Voting is towns ONLY guaranteed mechanism to kill scum. Over time, scum cannot use their vote to kill their own (and win). Over time, voting will reveal scum.

I think this game is different than ones you are used to. It isn’t majority rules for a lynch, re-read the rules. It is a subtle difference but very scum biased if we keep the mentality that a majority is needed.

The other ways of hunting scum rely on our own personal beliefs of what scum do and how they post. I have my own methods, and you need to find your own. Talking about it isn’t as helpful as you think, as by design some people in this game are going to lie to you and try to mislead.

Mistakes will be made. Discouraging voting through fear of making a mistake is anti town.

I think I spotted the first perfect information slip:

How do you know wolves can talk during the Day? Who says we’re playing against wolves?

vote MentalGuy

What would be the purpose of the game if we’re all townies? (Genuine question).

You right that that is a valid scum tactic, but that doesn’t mean advice shouldn’t be posted here. Good advice is good advice, asking questions isn’t bad, proposing plans isn’t either and they can contain clues, even if it’s just strategy talk (eg you voted Pleonast because a experienced player like him shouldn’t have calculated mislynches).

The argument against a random vote is that it isn’t an accusation - it a role of the die and therefore doesn’t really get discussion (expect about random voting ;)).
Since a tie is a random lynch (between those we created it and sachertorte didn’t really answer who that are), do you mean the mayor always move his vote when there is a tie? I don’t think that is gonna work until there is a confirmed town.
I don’t think it is a good idea to lynch the liars/lurkers/loud as a rule, better to decide on a case by case basis. That said, the liar better has a good explanation and someone else to confirm he is now telling the truth.

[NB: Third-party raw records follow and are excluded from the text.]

import Literature.Topology.FourManifolds.FlipEdge
import HarnessLib

/-!
# The unit lemma: the bent knot of the spiked flip frame is the second summand

Topic `Literature/Topology/FourManifolds` (trunk T-4MAN). Fact seat
`provefact-Literature.Topology.FourManifolds.Knot.IsConnectedSum.isIsotopic` (Schubert's theorem),
geometric heart for rail knots. For a flip pair `(b₁, b₂)` with `B₁ = R ∘ A₂`, at a uniform shrink
scale of `b₁`, an arc scale of `b₂` and the pair scale, the **bent knot** of the spiked flip frame
at `u = 1` (`ExitBend.lean`: the content of `b₁` shrunk along the straight chord segment of the
bend skeleton and bent out — "the skeleton of `b₁` with its unit, closed up by the reflected
necks and chord of `b₂`") is isotopic to `B₁`:

  `bentKnot ≃ frameKnot (flipSpikedC 1) = flipKnot 1 ≃ flipKnot 0 = spikedFrameKnot (flipBase 0)
   ≃ frameKnot (flipBase 0) = frameKnotZero ≃ B₁`

(`ExitBend.isIsotopic_frameKnot_bentKnot`, `FlipWall.isIsotopic_flipKnot`,
`WallSpikes.isIsotopic_frameKnot_spikedFrameKnot`, `FlipEdge.isIsotopic_frameKnotZero_B`).

Everything is proved; no named facts are introduced.

## References

* M. W. Hirsch, *Differential Topology*, Springer GTM 33 (1976), Ch. 8 §1. [HirschDT1976]
-/

open scoped Manifold ContDiff Topology Real
open Function Set Metric Filter

noncomputable section

namespace Literature.Topology.FourManifolds

/-- Local notation: `𝔼 n` is the model Euclidean space `EuclideanSpace ℝ (Fin n)`. -/
local notation "𝔼 " n:arg => EuclideanSpace ℝ (Fin n)

/-- Local notation: `𝕊 n` is the unit sphere in `EuclideanSpace ℝ (Fin (n + 1))`. -/
local notation "𝕊 " n:arg => (Metric.sphere (0 : EuclideanSpace ℝ (Fin (n + 1))) 1)

attribute [local instance] fact_finrank_euclideanSpace_succ

open KnotsInBall

namespace BandData

variable {A₁ B₁ K₁ : Knot} {b₁ : BandData A₁ B₁ K₁ ∅} {A₂ B₂ K₂ : Knot} {b₂ : BandData A₂ B₂ K₂ ∅}
  {hcross₁ : b₁.band ⁻¹' sphereEquator 2 ∩ squareNhd b₁.δ = {x ∈ squareNhd b₁.δ | x 0 = 2⁻¹}}
  {hcross₂ : b₂.band ⁻¹' sphereEquator 2 ∩ squareNhd b₂.δ = {x ∈ squareNhd b₂.δ | x 0 = 2⁻¹}}
  {ε r A' κ ε₂ r₂ : ℝ} (HU : b₁.ShrinkScaleU hcross₁ ε r A' κ) (h₂ : b₂.ArcScale hcross₂ ε₂ r₂ κ)
  (hP : IsFlipPair b₁ b₂) (hBA : B₁ = A₂.map (reflectLastDiffeo 3)) (hT : PairScale hP hcross₂ hcross₁ κ)
  {ε₁' r₁' : ℝ} (hf₁ : b₁.IsFlat hcross₁ ε₁' r₁') (hε₁ : ε₁' ≤ 1 / 100) (hr₁ : 5 * κ < r₁')
  (hA₁ : A₁.InNorth) (hB₁ : B₁.InSouth) (hAB₁ : Disjoint (range A₁) (range B₁)) (hB₂ : B₂.InSouth)

/-- **The flip knot at `u = 0` is the spiked frame knot of the un-spiked flip frame.** [folklore] -/
theorem flipKnot_zero_eq_spikedFrameKnot :
    flipKnot h₂ hT HU.cone hf₁ hε₁ hr₁ hA₁ hB₁ hAB₁ hB₂ (u := 0) ⟨le_rfl, zero_le_one⟩ =
      b₁.spikedFrameKnot HU.cone.spike (isNeckFrame_flipBase HU.cone.spike h₂ hT hA₁ hB₁ hAB₁ hB₂ (u := 0) ⟨le_rfl, zero_le_one⟩)
        hf₁ hε₁ hr₁ :=
  IsRegularLoop.toKnot_congr (isWallFrame_flipSpikedC h₂ hT HU.cone hf₁ hε₁ hr₁ hA₁ hB₁ hAB₁ hB₂ (u := 0) ⟨le_rfl, zero_le_one⟩).isRegularLoop
    _ (periodise_simple_iff.2 (isWallFrame_flipSpikedC h₂ hT HU.cone hf₁ hε₁ hr₁ hA₁ hB₁ hAB₁ hB₂ (u := 0) ⟨le_rfl, zero_le_one⟩).injOn) _ rfl

/-- **The un-spiked flip frame knot is the frame knot `frameKnotZero` of `FlipClean.lean`.** [folklore] -/
theorem frameKnot_flipBase_zero_eq :
    (isNeckFrame_flipBase HU.cone.spike h₂ hT hA₁ hB₁ hAB₁ hB₂ (u := 0) ⟨le_rfl, zero_le_one⟩).frameKnot =
      frameKnotZero HU.cone.spike h₂ hT hA₁ hB₁ hAB₁ hB₂ := rfl

include hBA in
/-- **The un-spiked flip knot is isotopic to the second summand.** [cite: HirschDT1976, Ch. 8 §1, Thm. 1.3] -/
theorem isIsotopic_flipKnot_zero_B :
    (flipKnot h₂ hT HU.cone hf₁ hε₁ hr₁ hA₁ hB₁ hAB₁ hB₂ (u := 0) ⟨le_rfl, zero_le_one⟩).IsIsotopic B₁ := by
  rw [flipKnot_zero_eq_spikedFrameKnot HU h₂ hP hT hf₁ hε₁ hr₁ hA₁ hB₁ hAB₁ hB₂]
  have hs := b₁.isIsotopic_frameKnot_spikedFrameKnot HU.cone.spike
    (isNeckFrame_flipBase HU.cone.spike h₂ hT hA₁ hB₁ hAB₁ hB₂ (u := 0) ⟨le_rfl, zero_le_one⟩) hf₁ hε₁ hr₁
  exact IsAmbientIsotopic.trans_holds (IsAmbientIsotopic.symm_holds hs)
    (isIsotopic_frameKnotZero_B HU.cone.spike h₂ hP hBA hT hA₁ hB₁ hAB₁ hB₂)

include hBA in
/-- **THE FLIP KNOT AT `u = 1` (reflected necks and straight chord of `b₂`) IS ISOTOPIC TO THE SECOND
SUMMAND.** [cite: HirschDT1976, Ch. 8 §1, Thm. 1.3] -/
theorem isIsotopic_flipKnot_one_B :
    (flipKnot h₂ hT HU.cone hf₁ hε₁ hr₁ hA₁ hB₁ hAB₁ hB₂ (u := 1) ⟨zero_le_one, le_rfl⟩).IsIsotopic B₁ :=
  IsAmbientIsotopic.trans_holds (IsAmbientIsotopic.symm_holds (isIsotopic_flipKnot h₂ hT HU.cone hf₁ hε₁ hr₁ hA₁ hB₁ hAB₁ hB₂))
    (isIsotopic_flipKnot_zero_B HU h₂ hP hBA hT hf₁ hε₁ hr₁ hA₁ hB₁ hAB₁ hB₂)

include hBA in
/-- **THE UNIT LEMMA.** The bent knot of the spiked flip frame at `u = 1` — the bend skeleton of `b₁`
carrying the unit of `b₁`, closed up by the reflected necks and chord of `b₂` — is isotopic to `B₁`.
[cite: HirschDT1976, Ch. 8 §1, Thm. 1.3] -/
theorem isIsotopic_bentKnot_flip_B {lam₀ rA : ℝ} (hl : lam₀ ∈ Ioc (0 : ℝ) 1) (hrA : 0 < rA) :
    (b₁.bentKnot HU (isWallFrame_flipSpikedC h₂ hT HU.cone hf₁ hε₁ hr₁ hA₁ hB₁ hAB₁ hB₂ (u := 1) ⟨zero_le_one, le_rfl⟩)
      hl hrA hB₁ hAB₁).IsIsotopic B₁ := by
  have hb := b₁.isIsotopic_frameKnot_bentKnot HU
    (isWallFrame_flipSpikedC h₂ hT HU.cone hf₁ hε₁ hr₁ hA₁ hB₁ hAB₁ hB₂ (u := 1) ⟨zero_le_one, le_rfl⟩) hl hrA hB₁ hAB₁
  exact IsAmbientIsotopic.trans_holds (IsAmbientIsotopic.symm_holds hb)
    (isIsotopic_flipKnot_one_B HU h₂ hP hBA hT hf₁ hε₁ hr₁ hA₁ hB₁ hAB₁ hB₂)

end BandData

end Literature.Topology.FourManifolds
import Summits.HodgeConjecture.HodgeConjecture.Theorems.R90S6TwistedShellSymmetries    -- ★ (T4-SYM) (brings ★ J2′ `mul_mul_mem_doubleCoset_iff`, ★ L1 `qsInvolution_inv`∕`_mem_glInt`, ★ L2 `twistFrame_twistFrame`,
                                                                                       --   `qsInvolution_qsInvolution`, `relPos_eq_const_iff_latt_eq`, ★ L1 F3 `v_det_qsInvolution`, `v_det_eq_one_of_mem_glInt`)
import Summits.HodgeConjecture.HodgeConjecture.Theorems.R90S6ApartmentTwistedShell      -- ★ TL4 (A.1) `qsInvolution_diagonalGL`, (A.2) `diagonalGL_mem_doubleCoset_iff_exists_perm`
import Literature.NumberTheory.Automorphic.UnitaryLatticeTreeTypeTwoGram                -- ★ `isIntMatrix_mul`
import Literature.NumberTheory.Automorphic.ValuedFieldValuativeRelBridge                -- ★ `v_lt_one_iff_valuation_lt_one`
import HarnessLib

/-!
# R90 · S6 «Ch. 14.1–14.5 stable trace formula» — card (T4-NS) FILE A (row E1.4.4.2.2): THE SUPPORT BOUND OF THE TWISTED SHELL AND `inv(Λ, γΛ) = (1,0,−1)` ON THE
# NON-SPLIT FIRST SHELL (`Theorems/R90S6TwistedShellSupportBound.lean`)

Cell `hodgecm-mathlib`, crux H413 (`stmt-HodgeConjecture-24833`), route of record `HCCMUnconditional`; programme R90-TF, section S6 (base `R90-C14`, dealer R90-C14-plan (g3)),
seat R90-C14-p04 (g3); card **(T4-NS)** (RULINGS #19 (R54) 2026-09-05T03:55:28Z), FILE A of two: the heads (T4.5) :235 and (T4.6-i) :244 of typ2 (g3)'s (T4) SHEET OF RECORD v2.3
`R90/R90-C14-typ2/g3/S6_T4_TwistedEllipticCount_Targets.v2.0f48cf5c7bade6f2.lean` §4, statements byte-identical; FILE B `Theorems/R90S6TwistedFirstShellNonsplit.lean` carries
(T4.6-ii)(T4.6-iii).  Lane `--kind proof --supports stmt-HodgeConjecture-24833 --as helper`; THEOREMS ONLY over ★ `Theorems` ∕ Literature ∕ Mathlib carriers (no definition, no
instance, no notation, no named fact, no kit, no `sorry`).

LETTERS (★ J1′ ∕ ★ J2′ ∕ ★ L2 ∕ ★ (T4-SYM)): `K` a valued field (`Valued K ℤᵐ⁰` + compatible `ValuativeRel K` whose integers form a DVR, uniformizing element `ϖ`), `Θ_σ =
UnitaryGroup.qsInvolution σ`, `K̃ = glInt N K = GL_N(𝒪)`, `ϖ^a = zpowDiagGL hϖ.ne_zero a`; for a base point `δ′`: the frame map `τg := δ′·Θ_σ(g)` (`τΛ = δ′Λ^♯`), the norm
`γ := Nδ′ = δ′·Θ_σ(δ′)` (`τ(τg) = γ·g`, ★ L2 `twistFrame_twistFrame`, `σ` an involution), the twisted shell condition `g⁻¹·τg ∈ K̃ϖ^aK̃` («`gK̃ ∈ Shell(δ′, a)`», i.e.
`inv(Λ, τΛ) = a` for `Λ = g·𝒪^N`, ★ J2′), and `inv(Λ, γΛ) = relPos hϖ g (γ·g)` (★ L1).  NO normalisation `v ϖ = exp(−1)` is assumed anywhere (the sheet's heads carry none):
valuations of `ϖ`-powers are read through `0 < v ϖ < 1` only.

THE MATHEMATICS ([Macdonald1995] Ch. V §2 (2.2)–(2.6): the shells `Kϖ^aK` and the elementary divisors of a pair of lattices; [Kottwitz1986BaseChangeUnits] §3; [Serre1980Trees]
II.1.1 (`Λ′ ⊆ ϖ^mΛ` as integrality of `ϖ^{−m}g⁻¹g′`)):
* §1 (integrality currency ★ `IsIntMatrix`, any `N`, no DVR) `v_uniformizer_pos`, `v_uniformizer_lt_one`, `v_zpow_uniformizer_le_one_iff` (`v(ϖ^n) ≤ 1 ⟺ 0 ≤ n`),
  `isIntMatrix_coe_zpowDiagGL_iff` (`ϖ^a` integral ⟺ `a ≥ 0`), **`isIntMatrix_coe_zpowDiagGL_const_mul_of_mem_doubleCoset`** («`x ∈ K̃ϖ^aK̃`, `m ≤ a_i ∀ i` ⇒ `ϖ^{−m·1}·x`
  integral», i.e. `Λ′ ⊆ ϖ^mΛ` when `inv(Λ,Λ′) ≥ m`), `isIntMatrix_coe_zpowDiagGL_const_mul_mul` (products add the bounds), `inv_mem_doubleCoset_zpowDiagGL_neg`
  (`(K̃ϖ^aK̃)⁻¹ = K̃ϖ^{−a}K̃`);
* §2 (DVR: `relPos`) **`le_relPos_of_isIntMatrix`** ∕ **`relPos_le_of_isIntMatrix`** («`ϖ^{−m·1}·g⁻¹g′` integral ⇒ `m ≤ inv(Λ,Λ′)_i ∀ i`» and the mirror image through ★ L1
  `relPos_swap`), `v_det_coe_zpowDiagGL_eq_zpow_sum` (`v det ϖ^a = (v ϖ)^{Σa}`), **`sum_relPos_eq_zero_of_v_det_eq`** (`v det g = v det g′ ⇒ Σ_i inv(Λ,Λ′)_i = 0` — the
  normalisation-free twin of ★ L1 F3 `sum_relPos_eq_log_sub_log`), `qsInvolution_zpowDiagGL_mem_doubleCoset_neg_rev` ∕ **`qsInvolution_mem_doubleCoset_zpowDiagGL_neg_rev`**
  (`Θ_σ(K̃ϖ^aK̃) ⊆ K̃ϖ^{−w₀a}K̃` for `σ` valuation-preserving WITHOUT `σϖ = ϖ` — valuations absorb the unit `σ(ϖ)∕ϖ`, ★ TL4 (A.1)+(A.2); the `σϖ = ϖ` edition is ★ (T4-SYM)
  `qsInvolution_mem_doubleCoset_neg_rev`);
* §3 **(T4.5) `relPos_norm_mul_bounds_of_mem_twistedShell`** (`N = 3`): `gK̃ ∈ Shell(δ′, a)`, `a` antitone ⇒ every entry of `inv(Λ, γΛ)` lies in `[a₂ − a₀, a₀ − a₂]` —
  `g⁻¹γg = x·Θ_σ(x)` with `x = g⁻¹τg ∈ K̃ϖ^aK̃`, `Θ_σ x ∈ K̃ϖ^{−w₀a}K̃`, so `ϖ^{−(a₂−a₀)}·g⁻¹γg` and `ϖ^{(a₀−a₂)}·(g⁻¹γg)⁻¹` are integral (the triangle inequality of the
  building, `inv(Λ, γΛ) ≼ a + (−w₀a)`);
* §4 **(T4.6-i) `relPos_norm_mul_eq_of_mem_twistedShell_one_zero_zero`** (`N = 3`): at `a = (1,0,0)` and `γΛ ≠ Λ`: `inv(Λ, γΛ) = (1,0,−1)` — entries in `[−1,1]` by (T4.5),
  `Σ = 0` by §2 (`v det γ = v det δ′·(v det δ′)⁻¹ = 1`, ★ L1 F3 `v_det_qsInvolution`), antitone ⇒ `inv ∈ {0, (1,0,−1)}`; `inv = 0 ⟺ γΛ = Λ` (★ L2
  `relPos_eq_const_iff_latt_eq`), excluded.
HONEST LABEL: first-shell support ∕ non-split lattice layer for DAG row E1.4.4.2.2, count-neutral until the D1 values (T4.7)–(T4.10) consume it; proves no printed global
statement, discharges no citation; HC_CM is proved only modulo the 7 printed citations (2 remaining named inputs: hLiu418 = stmt-HodgeConjecture-24832, h413 =
stmt-HodgeConjecture-24833) until rung 0 closes.

## References
* [Macdonald1995] I. G. Macdonald, *Symmetric Functions and Hall Polynomials*, 2nd ed. (1995): Ch. V §2 (2.2) (unique antitone representative `π^λ` of `KxK`), (2.6)
  (`G ∕ K` = lattices, relative position of a pair of lattices).
* [Kottwitz1986BaseChangeUnits] R. E. Kottwitz, *Base change for unit elements of Hecke algebras*, Compositio Math. 60 (1986): §1 pp. 240–242 (`Nδ`, the twisted action on
  lattices), §3 (the lattice count at a twisted shell).
* [Serre1980Trees] J.-P. Serre, *Trees* (1980): Ch. II §1.1 (lattices, `Λ′ ⊆ Λ ⟺ g⁻¹g′` integral, distance).
-/

set_option autoImplicit false
-- the mandated namespace repeats the single-problem summit's segment (`HodgeConjecture.HodgeConjecture`)
set_option linter.dupNamespace false
/-- Linear independence of the specialised leading diagonals over a family of live blocks makes the SPECIALISED blocks
algebraically independent. [this file] -/
theorem kiPerZ_algebraicIndependent_of_linearIndependent (m : ℕ) {W : Finset (Fin (qOf m) × Fin (qOf m))}
    {π : (Fin (qOf m) × Fin (qOf m)) → τ} (hπ : Function.Injective π) (T : Finset (Fin 3 → Fin (qOf m)))
    (hA : ∀ c ∈ T, (avoidSet m W c).Nonempty)
    (hli : LinearIndependent ℚ (fun c : T => leadVecZ m W π (c : Fin 3 → Fin (qOf m)))) :
    AlgebraicIndependent ℂ (fun c : T => kiPerZ m W π (c : Fin 3 → Fin (qOf m))) := by
  classical
  rw [algebraicIndependent_iff]
  intro p hp
  by_contra hp0
  have hD : rename ((↑) : T → (Fin 3 → Fin (qOf m))) p ≠ 0 := fun h =>
    hp0 (rename_injective _ Subtype.val_injective (by rw [h, map_zero]))
  have hT : ∀ e ∈ (rename ((↑) : T → (Fin 3 → Fin (qOf m))) p).support, e ∈ {e | e.support ⊆ T} := by
    intro e he
    rw [support_rename_of_injective Subtype.val_injective] at he
    obtain ⟨e', -, rfl⟩ := Finset.mem_image.1 he
    show (Finsupp.mapDomain _ e').support ⊆ T
    rw [Finsupp.mapDomain_support_of_injective Subtype.val_injective]
    intro c hc
    obtain ⟨c', -, rfl⟩ := Finset.mem_image.1 hc
    exact c'.2
  apply kiPerZ_hits_of_injOn m hπ {e | e.support ⊆ T} (injOn_of_linearIndependentZ m W π T hli)
    (fun e he c hc => hA c (he hc)) _ hD hT
  rw [← aeval_eq_bind₁, aeval_rename]
  exact hp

Well, he was responding to straggler who was talking about wolves as well. So why aren’t you voting for him?

The mafia/scum/wolves faction in Simpletown were called ‘assassins’ - but that is just color (different names, same role to put some variation in the game, plus I bet our mod likes to send PMs to people with ‘You are a Simpleton’ :p).

Trust me, I realize that there are scum out there. But what makes you think they’re wolves? After all, the original Simpletown game was Simpletons vs. Assassins. I don’t think we’ve been told what kind of scum we’re facing this time. My assumption is that so far, only people who got scum PMs know whether they’re mafia, assassins, wolves, or whatever they may be.
Natlaw, I didn’t vote for straggler because I can’t vote for 2 people at the same time. I’m mainly suspicious of MentalGuy because he said scum can talk during the Day. The “wolves” thing is secondary.

Oh goodie. A pure random vote against me.

I don’t have any real complaint against this, actually, since we’re operating on virtually no information. I guess in my limited experience there are pros and cons regarding random vote, and I’m not going to get into it here since I don’t have a real opinion either way.

I’m not going to random vote (yet) though myself, because (well, on second thought I guess I do have an opinion after all :slight_smile: too many random votes is just noise.

But I need to catch up on all this talk about masons and people on different boards in multiple games and voting for mayors. This is already way more complicated than the Werewolf game I’m in (with exception of the Testerizer there).